The scolding glower on Serra’s face spoke in a more piercing way than if she’d merely said “that’s not what the problem here is” or some similar line.
“I know, I know, maybe I should have pulled back after that. But I just couldn’t stop. Not until Lundgren paid.”
“You could and really, really should have!” Serra did as dramatic and bodily of a pout as she could manage without getting her hands off Lyn’s injuries. “All the others were ready to fight for you! How could you just ignore that and go off to do your own thing?!”
“Ah, but don’t you see, Serra…? I was still counting on my dearest friends, after all.”
“Then why didn’t you--”
“There’s more than one way to do that. I could have let someone else fight in my stead… or I could have gone on fighting, knowing that, even if I got hurt, it wouldn’t be so bad.”
“And just what is that supposed to mean?!”
“It wouldn’t be so bad. Because then, I’d get to see you again.”
Serra stiffened, feeling herself go red and light-weighted once again.

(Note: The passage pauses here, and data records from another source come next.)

/-! ## §2 The terms on run-A backgrounds: `LipBackground` BY NAME -/

/-- **`hTcup` FROM `T4OutputRate.LipBackground` (kernel).**  For run-A backgrounds (`Bg = C.BgA`, the carrier's gauge), node
U3's printed-ingredient bracket `LipBackground E W κ CU` (displayed; [III] (2.27)(ii) + (1.18) + Cauchy, NOT carried out in the
tree) with `CU g j ≤ CUbar` on the window, the shift bound and the kernel shift mass give the END's `hTcup` clause for the
evaluation–integral channel with `qT k := CUbar·qA k`.
[cite: Balaban1988Convergent, (2.27)-(2.28) p.259; Balaban1987RG1, (2.12)-(2.13) p.268; Balaban1988RG2Cluster, (1.24) p.7] -/
theorem channelCouplingModulus_eval_of_lipBackground {E : Functional C C.BgA} {W : Set (ℕ → ℝ)}
    {F₀ : ℕ → ι → Finset C.Dom} {ν₀ : ℕ → ι → C.Dom → Measure Ω} {w₀ : ℕ → ι → C.Dom → Ω → ℝ}
    {bg : ℕ → (ℕ → ℝ) → ι → C.Dom → Ω → C.BgA} {amp : ℕ → ι → C.Dom → Ω → ℝ}
    {κ CUbar : ℝ} {CU : (ℕ → ℝ) → ℕ → ℝ} {wt : ℕ → ι → ℝ} {qA : ℕ → ℝ}
    (hE : ∀ g ∈ W, E g ∈ EvalAdm (fun k _ y => F₀ k y) (fun k _ y => ν₀ k y) (fun k _ y => w₀ k y) bg)
    (hLB : LipBackground E W κ CU) (hCU : ∀ g ∈ W, ∀ j, CU g j ≤ CUbar) (hCU0 : 0 ≤ CUbar)
    (hwa : ∀ (k : ℕ) (y : ι), ∀ X ∈ F₀ k y, Integrable (fun ω => |w₀ k y X ω| * amp k y X ω) (ν₀ k y X))
    (hshift : ∀ g ∈ W, ∀ g' ∈ W, ∀ (k : ℕ) (y : ι), ∀ X ∈ F₀ k y, ∀ ω,
      C.gauge (bg k g y X ω) (bg k g' y X ω) ≤ amp k y X ω * |g k - g' k|)
    (hmass : ∀ (k : ℕ) (y : ι),
      ∑ X ∈ F₀ k y, Real.exp (-(κ * C.d X)) * ∫ ω, |w₀ k y X ω| * amp k y X ω ∂(ν₀ k y X) ≤ wt k y * qA k) :
    ∀ g ∈ W, ∀ g' ∈ W, ∀ (k : ℕ) (y : ι),
      |evalChannel (fun k _ y => F₀ k y) (fun k _ y => ν₀ k y) (fun k _ y => w₀ k y) bg k g (E g) y -
          evalChannel (fun k _ y => F₀ k y) (fun k _ y => ν₀ k y) (fun k _ y => w₀ k y) bg k g' (E g) y| ≤
        wt k y * (CUbar * qA k * |g k - g' k|) := by
  refine channelCouplingModulus_eval (H := E) C.gauge hE hCU0 (fun g hg U U' X => ?_) hwa hshift hmass
  calc |E g U X - E g U' X| ≤ CU g (C.scale X) * Real.exp (-(κ * C.d X)) * C.gauge U U' := hLB g hg U U' X
    _ ≤ CUbar * Real.exp (-(κ * C.d X)) * C.gauge U U' :=
        mul_le_mul_of_nonneg_right (mul_le_mul_of_nonneg_right (hCU g hg _) (Real.exp_pos _).le)
          (C.gauge_nonneg _ _)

“Lyn!! I…” Serra was more frustrated than ever, and somehow, she also felt tears in the corners of her eyes and a soaring sensation. “You… Don’t you know you can just come to see me without being at death’s door?!”
“I had no idea.” Lyn teased with a smarmy smirk, prompting Serra to reach for a rag soaked in stinging salve. “I suppose I’ll have to start doing that, now that Caelin is at peace.”
Serra eyed the rag, her mind split two ways. “… Do you promise?”
“Yes, I do.”
Lyn and Serra naturally fell into an embrace. A few wounds were blissfully ignored for the next several minutes.